### EXERCISE AIM
Find each line below containing the word "first" and copy it.

*** INPUT DATA ***

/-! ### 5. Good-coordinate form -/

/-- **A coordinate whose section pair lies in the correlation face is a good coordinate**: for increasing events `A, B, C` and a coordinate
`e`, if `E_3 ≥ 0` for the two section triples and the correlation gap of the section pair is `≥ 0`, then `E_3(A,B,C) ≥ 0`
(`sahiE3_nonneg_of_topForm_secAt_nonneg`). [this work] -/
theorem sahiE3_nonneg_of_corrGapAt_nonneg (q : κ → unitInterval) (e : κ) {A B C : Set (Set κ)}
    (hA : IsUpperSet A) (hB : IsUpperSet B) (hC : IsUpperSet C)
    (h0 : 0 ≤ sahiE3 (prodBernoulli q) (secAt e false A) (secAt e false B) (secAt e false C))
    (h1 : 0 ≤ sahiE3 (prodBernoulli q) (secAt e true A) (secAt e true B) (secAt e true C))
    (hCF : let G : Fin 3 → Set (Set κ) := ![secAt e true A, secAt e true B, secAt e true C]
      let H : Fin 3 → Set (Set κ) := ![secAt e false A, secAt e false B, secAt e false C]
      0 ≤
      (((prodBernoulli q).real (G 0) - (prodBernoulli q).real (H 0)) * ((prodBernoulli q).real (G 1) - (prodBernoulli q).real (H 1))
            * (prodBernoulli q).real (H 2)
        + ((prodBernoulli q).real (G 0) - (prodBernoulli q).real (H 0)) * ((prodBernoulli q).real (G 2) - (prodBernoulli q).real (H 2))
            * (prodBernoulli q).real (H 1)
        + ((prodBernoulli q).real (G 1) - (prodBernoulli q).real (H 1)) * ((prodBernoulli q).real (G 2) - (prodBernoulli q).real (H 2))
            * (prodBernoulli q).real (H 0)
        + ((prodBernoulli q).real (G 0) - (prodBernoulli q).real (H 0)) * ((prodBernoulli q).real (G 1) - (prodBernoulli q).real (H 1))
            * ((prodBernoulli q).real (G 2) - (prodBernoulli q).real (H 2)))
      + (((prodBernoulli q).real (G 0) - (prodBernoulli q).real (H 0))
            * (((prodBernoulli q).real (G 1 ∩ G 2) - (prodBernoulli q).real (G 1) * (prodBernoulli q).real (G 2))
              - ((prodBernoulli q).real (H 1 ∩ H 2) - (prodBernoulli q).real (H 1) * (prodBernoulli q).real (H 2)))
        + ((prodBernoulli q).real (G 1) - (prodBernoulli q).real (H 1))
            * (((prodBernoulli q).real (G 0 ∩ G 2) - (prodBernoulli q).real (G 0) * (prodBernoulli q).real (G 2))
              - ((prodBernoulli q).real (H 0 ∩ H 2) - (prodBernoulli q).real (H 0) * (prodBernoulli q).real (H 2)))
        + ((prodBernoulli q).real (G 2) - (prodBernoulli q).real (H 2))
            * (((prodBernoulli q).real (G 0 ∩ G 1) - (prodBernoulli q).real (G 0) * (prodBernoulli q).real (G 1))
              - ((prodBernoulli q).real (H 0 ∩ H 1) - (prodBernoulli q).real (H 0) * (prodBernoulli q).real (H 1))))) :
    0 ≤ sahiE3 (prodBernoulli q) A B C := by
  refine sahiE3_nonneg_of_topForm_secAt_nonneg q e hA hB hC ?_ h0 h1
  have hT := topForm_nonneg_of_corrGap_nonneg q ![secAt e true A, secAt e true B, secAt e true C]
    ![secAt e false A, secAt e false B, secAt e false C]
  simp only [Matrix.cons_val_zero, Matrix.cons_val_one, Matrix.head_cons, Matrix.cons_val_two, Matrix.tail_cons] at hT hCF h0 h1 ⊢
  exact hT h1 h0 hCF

*** End of INPUT DATA ***
*** INPUT DATA ***

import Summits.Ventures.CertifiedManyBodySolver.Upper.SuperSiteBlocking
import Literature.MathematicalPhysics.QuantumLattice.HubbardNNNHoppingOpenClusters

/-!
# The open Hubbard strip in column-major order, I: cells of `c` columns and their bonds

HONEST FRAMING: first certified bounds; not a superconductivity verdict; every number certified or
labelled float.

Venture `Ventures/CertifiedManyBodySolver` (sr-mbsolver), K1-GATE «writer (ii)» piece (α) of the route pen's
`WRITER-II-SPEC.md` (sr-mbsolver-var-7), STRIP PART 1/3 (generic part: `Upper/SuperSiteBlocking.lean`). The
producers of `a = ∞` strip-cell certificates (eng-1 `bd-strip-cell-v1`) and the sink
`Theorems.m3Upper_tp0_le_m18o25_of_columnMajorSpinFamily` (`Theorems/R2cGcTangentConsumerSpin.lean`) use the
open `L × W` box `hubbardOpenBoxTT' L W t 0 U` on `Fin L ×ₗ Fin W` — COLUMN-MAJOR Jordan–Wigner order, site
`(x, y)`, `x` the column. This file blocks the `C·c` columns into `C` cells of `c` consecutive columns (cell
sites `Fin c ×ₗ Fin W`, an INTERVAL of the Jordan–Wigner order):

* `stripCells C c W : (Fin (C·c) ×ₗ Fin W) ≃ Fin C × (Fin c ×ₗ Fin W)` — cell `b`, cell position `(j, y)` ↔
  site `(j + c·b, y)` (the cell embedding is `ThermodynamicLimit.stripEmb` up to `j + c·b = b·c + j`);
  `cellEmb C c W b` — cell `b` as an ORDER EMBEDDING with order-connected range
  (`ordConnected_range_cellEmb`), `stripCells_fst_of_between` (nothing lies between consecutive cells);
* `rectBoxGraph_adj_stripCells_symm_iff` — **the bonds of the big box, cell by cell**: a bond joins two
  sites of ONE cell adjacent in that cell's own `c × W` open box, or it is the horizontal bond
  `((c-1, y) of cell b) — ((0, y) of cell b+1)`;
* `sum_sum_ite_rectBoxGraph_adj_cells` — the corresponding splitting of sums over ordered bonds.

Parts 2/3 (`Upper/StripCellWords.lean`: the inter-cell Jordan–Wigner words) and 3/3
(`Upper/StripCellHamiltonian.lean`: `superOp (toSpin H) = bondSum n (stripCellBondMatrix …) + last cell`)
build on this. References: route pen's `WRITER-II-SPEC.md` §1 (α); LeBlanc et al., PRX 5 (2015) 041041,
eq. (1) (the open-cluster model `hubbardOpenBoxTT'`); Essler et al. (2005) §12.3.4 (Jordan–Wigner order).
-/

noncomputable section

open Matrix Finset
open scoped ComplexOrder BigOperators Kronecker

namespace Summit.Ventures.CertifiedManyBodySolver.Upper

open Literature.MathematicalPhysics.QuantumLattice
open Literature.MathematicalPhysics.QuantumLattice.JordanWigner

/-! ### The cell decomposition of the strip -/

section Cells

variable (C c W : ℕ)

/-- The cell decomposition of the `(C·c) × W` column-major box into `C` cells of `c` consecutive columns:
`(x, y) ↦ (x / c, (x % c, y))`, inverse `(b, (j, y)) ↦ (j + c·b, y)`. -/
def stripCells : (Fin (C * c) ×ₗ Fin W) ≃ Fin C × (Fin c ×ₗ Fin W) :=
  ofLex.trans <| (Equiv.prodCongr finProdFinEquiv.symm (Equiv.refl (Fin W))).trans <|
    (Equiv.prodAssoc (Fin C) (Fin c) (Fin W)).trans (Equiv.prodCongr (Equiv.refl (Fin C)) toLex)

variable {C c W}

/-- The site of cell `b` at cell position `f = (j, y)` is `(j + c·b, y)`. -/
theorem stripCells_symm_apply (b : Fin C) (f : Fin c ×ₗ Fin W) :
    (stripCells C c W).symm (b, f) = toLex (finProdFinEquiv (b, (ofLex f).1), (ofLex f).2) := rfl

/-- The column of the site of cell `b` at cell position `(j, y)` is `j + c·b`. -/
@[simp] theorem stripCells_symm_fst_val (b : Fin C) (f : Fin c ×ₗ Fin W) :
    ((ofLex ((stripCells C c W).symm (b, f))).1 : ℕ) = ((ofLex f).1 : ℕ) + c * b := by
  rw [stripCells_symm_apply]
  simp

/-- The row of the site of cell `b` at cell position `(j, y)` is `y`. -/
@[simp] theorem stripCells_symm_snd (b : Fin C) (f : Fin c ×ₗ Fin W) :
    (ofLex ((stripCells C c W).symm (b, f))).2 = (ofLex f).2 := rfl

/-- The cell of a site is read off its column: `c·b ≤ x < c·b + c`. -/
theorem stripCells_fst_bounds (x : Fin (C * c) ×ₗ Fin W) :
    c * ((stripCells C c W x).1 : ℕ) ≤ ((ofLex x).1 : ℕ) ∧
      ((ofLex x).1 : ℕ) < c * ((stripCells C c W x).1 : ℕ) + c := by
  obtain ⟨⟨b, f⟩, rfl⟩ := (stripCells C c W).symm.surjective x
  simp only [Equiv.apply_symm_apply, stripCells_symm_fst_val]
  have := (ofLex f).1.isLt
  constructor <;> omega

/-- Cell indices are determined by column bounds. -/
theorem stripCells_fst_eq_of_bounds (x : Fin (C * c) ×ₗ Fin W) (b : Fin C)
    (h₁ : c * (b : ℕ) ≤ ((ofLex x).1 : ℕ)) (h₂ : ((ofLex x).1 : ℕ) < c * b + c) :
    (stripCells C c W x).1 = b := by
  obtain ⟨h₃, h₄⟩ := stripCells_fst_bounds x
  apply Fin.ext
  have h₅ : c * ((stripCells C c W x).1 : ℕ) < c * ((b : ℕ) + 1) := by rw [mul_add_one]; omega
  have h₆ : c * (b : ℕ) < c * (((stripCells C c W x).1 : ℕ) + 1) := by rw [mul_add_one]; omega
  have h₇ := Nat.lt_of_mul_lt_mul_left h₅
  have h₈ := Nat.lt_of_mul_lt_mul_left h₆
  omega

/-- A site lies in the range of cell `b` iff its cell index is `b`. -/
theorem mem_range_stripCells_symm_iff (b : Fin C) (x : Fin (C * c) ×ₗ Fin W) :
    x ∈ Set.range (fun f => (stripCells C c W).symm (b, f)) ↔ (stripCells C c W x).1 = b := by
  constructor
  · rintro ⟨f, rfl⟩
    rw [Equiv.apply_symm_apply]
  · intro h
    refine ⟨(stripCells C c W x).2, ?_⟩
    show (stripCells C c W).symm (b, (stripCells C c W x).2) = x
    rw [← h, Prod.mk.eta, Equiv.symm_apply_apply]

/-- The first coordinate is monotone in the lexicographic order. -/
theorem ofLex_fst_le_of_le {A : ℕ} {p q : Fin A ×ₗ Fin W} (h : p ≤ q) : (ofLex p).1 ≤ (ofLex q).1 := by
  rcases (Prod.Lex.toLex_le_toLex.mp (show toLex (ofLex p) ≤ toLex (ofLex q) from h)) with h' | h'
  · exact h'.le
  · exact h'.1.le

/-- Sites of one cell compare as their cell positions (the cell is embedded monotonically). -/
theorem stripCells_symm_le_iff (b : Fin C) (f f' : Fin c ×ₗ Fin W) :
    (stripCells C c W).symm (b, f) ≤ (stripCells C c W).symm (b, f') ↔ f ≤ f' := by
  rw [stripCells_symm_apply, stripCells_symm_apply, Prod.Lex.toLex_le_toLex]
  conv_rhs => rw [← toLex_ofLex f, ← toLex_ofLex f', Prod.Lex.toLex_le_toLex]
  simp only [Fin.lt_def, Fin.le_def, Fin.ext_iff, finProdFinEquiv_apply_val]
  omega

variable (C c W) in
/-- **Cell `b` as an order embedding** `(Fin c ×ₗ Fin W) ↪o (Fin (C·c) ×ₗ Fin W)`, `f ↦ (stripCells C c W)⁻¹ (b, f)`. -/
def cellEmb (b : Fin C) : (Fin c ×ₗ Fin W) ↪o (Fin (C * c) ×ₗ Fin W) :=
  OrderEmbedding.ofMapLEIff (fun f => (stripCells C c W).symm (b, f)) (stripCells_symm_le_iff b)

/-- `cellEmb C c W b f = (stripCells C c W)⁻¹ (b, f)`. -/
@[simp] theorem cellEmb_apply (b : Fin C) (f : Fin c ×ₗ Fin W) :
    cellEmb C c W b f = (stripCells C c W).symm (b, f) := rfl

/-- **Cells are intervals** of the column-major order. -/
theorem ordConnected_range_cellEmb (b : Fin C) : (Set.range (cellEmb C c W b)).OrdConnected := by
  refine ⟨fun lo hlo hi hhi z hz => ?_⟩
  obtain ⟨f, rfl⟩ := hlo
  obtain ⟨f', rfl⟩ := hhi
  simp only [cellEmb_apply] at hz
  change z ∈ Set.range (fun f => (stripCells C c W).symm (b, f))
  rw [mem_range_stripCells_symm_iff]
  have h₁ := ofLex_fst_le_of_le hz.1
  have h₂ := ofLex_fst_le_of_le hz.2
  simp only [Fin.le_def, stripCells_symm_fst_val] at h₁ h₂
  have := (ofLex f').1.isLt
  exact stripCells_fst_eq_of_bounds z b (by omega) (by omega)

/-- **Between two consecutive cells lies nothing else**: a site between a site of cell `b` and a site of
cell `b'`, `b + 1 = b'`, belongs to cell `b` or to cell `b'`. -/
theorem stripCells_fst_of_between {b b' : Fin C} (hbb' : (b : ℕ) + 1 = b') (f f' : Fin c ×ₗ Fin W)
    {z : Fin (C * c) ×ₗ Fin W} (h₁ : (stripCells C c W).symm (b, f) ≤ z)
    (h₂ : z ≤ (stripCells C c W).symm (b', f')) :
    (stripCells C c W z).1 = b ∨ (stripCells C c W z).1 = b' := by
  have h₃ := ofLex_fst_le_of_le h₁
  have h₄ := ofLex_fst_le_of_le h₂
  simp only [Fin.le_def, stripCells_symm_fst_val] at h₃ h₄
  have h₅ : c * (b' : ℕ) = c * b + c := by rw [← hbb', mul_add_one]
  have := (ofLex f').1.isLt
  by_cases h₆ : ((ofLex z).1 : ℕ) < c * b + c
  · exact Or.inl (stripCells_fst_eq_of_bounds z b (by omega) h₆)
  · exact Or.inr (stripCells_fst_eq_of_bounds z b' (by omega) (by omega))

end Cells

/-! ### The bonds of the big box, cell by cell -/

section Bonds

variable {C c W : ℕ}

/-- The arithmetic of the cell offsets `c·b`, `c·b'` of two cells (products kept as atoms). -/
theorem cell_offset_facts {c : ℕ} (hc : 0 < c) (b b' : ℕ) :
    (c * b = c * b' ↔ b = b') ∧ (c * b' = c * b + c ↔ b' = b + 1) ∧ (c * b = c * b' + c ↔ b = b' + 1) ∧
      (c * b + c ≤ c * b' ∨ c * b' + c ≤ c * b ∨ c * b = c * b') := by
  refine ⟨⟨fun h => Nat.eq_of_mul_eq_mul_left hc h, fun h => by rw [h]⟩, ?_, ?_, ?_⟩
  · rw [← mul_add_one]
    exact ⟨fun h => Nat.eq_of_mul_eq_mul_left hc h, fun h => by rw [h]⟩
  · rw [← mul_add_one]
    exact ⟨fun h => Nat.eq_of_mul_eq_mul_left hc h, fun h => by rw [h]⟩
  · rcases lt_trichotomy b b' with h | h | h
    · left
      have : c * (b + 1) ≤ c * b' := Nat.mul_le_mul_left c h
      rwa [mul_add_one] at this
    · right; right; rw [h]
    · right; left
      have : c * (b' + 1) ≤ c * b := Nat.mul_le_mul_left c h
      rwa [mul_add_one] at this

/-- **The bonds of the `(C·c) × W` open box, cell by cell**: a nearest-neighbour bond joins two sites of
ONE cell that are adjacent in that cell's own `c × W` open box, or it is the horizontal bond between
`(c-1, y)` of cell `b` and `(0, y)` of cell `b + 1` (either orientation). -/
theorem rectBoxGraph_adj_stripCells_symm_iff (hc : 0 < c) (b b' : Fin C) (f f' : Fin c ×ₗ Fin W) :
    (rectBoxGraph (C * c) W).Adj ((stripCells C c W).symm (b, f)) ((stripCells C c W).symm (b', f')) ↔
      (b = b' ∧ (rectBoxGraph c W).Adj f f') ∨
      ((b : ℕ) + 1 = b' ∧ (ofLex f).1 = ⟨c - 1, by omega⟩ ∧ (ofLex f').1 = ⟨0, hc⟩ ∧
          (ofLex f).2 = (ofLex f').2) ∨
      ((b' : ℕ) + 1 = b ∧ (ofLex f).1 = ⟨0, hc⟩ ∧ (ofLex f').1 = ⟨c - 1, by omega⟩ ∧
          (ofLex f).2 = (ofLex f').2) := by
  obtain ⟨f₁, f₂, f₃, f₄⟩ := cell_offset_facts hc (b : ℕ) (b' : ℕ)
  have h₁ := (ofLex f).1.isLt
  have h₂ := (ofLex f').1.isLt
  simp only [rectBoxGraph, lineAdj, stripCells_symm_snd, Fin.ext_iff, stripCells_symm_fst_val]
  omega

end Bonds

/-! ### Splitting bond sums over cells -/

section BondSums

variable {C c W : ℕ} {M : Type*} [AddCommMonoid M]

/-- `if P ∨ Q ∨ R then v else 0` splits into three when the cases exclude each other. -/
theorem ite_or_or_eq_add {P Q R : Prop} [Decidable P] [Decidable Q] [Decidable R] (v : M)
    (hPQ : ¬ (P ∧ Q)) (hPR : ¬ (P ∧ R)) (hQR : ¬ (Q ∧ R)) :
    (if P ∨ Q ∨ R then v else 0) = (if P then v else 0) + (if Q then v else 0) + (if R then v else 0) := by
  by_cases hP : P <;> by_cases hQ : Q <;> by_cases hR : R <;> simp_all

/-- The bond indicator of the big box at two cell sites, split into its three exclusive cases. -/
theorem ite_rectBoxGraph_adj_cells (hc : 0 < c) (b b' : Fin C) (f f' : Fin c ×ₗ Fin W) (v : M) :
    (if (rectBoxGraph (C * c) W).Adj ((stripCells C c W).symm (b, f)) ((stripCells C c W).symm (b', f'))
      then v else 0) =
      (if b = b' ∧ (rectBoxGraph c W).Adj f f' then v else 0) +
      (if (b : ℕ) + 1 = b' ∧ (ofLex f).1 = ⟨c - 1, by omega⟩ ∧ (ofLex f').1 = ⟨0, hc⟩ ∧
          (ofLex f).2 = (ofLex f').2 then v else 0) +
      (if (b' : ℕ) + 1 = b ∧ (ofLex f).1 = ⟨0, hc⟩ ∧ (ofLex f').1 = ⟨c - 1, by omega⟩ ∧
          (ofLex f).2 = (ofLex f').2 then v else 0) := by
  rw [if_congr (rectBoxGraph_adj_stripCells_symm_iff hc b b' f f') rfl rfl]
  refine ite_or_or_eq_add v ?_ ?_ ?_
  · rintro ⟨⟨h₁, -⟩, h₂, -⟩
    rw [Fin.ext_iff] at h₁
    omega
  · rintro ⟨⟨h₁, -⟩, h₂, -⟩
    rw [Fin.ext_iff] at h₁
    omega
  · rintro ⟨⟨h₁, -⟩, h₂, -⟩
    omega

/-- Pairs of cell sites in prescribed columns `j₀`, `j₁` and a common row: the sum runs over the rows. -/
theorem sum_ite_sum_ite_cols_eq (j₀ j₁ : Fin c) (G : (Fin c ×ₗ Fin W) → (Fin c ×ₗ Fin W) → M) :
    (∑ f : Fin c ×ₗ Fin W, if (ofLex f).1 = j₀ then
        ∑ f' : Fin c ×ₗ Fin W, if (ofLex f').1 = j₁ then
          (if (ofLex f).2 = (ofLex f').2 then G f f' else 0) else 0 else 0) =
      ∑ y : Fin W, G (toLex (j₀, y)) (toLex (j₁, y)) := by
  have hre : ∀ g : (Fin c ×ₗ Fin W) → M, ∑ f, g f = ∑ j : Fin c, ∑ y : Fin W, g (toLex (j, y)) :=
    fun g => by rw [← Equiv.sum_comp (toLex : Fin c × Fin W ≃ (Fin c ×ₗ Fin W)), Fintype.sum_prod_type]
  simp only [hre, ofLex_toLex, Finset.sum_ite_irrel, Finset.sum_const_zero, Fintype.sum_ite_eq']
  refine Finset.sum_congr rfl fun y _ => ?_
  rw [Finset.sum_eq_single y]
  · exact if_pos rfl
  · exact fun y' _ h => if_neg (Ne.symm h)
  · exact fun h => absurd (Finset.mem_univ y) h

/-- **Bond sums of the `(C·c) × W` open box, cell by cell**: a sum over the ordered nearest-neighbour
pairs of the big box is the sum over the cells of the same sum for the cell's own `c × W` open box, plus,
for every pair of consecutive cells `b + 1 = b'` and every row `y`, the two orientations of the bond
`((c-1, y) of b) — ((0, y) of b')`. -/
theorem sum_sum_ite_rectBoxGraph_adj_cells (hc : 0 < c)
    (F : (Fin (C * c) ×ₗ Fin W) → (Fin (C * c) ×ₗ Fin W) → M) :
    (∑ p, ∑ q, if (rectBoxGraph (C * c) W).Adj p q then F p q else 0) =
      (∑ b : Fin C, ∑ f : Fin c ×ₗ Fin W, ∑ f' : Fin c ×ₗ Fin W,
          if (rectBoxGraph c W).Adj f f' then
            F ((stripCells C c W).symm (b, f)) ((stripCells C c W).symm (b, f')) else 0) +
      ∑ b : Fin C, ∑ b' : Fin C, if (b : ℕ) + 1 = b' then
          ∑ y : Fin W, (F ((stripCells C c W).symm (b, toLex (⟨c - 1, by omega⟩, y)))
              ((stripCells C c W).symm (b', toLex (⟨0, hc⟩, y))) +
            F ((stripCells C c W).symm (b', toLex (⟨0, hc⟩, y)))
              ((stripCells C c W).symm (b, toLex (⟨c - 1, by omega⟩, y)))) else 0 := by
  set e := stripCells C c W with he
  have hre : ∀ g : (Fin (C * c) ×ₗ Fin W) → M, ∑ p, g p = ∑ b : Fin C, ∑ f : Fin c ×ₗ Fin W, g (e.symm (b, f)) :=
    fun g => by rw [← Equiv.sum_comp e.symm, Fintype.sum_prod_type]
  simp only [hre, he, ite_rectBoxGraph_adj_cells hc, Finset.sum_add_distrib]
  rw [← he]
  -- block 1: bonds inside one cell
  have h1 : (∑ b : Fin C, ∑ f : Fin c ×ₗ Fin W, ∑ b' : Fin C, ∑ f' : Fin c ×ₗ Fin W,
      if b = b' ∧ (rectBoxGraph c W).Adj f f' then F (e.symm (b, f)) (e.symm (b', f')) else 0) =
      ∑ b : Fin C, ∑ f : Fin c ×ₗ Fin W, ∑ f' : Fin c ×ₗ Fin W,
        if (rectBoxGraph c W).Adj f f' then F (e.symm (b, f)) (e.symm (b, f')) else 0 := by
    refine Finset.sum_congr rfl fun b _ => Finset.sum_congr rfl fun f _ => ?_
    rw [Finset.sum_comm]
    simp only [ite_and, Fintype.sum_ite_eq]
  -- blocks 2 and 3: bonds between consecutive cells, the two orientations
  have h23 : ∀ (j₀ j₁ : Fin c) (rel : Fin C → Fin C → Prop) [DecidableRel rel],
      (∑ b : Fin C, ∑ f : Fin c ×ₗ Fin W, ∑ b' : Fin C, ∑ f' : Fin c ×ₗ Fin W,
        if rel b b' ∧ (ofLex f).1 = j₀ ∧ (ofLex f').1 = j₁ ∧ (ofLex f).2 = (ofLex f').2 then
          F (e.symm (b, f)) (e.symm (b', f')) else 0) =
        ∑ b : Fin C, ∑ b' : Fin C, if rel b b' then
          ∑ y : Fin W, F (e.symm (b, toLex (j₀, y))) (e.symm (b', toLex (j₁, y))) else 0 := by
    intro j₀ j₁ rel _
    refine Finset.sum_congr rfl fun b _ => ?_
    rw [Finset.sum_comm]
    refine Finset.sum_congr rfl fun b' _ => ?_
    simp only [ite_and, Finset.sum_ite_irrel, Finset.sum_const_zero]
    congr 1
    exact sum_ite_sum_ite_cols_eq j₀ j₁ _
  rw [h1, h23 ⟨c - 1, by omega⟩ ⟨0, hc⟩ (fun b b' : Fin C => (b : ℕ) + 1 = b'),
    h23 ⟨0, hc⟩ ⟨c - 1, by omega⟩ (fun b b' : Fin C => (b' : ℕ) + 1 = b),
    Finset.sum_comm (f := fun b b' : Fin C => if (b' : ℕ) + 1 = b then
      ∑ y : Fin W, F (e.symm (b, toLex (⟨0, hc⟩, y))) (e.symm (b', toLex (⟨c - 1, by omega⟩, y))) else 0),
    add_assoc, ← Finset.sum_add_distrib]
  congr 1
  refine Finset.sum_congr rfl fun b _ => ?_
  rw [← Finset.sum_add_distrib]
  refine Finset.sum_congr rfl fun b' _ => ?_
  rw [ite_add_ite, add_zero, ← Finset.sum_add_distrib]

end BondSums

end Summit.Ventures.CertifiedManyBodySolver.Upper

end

*** End of INPUT DATA ***

### RESPONSE BELOW
HONEST FRAMING: first certified bounds; not a superconductivity verdict; every number certified or
/-- The first coordinate is monotone in the lexicographic order. -/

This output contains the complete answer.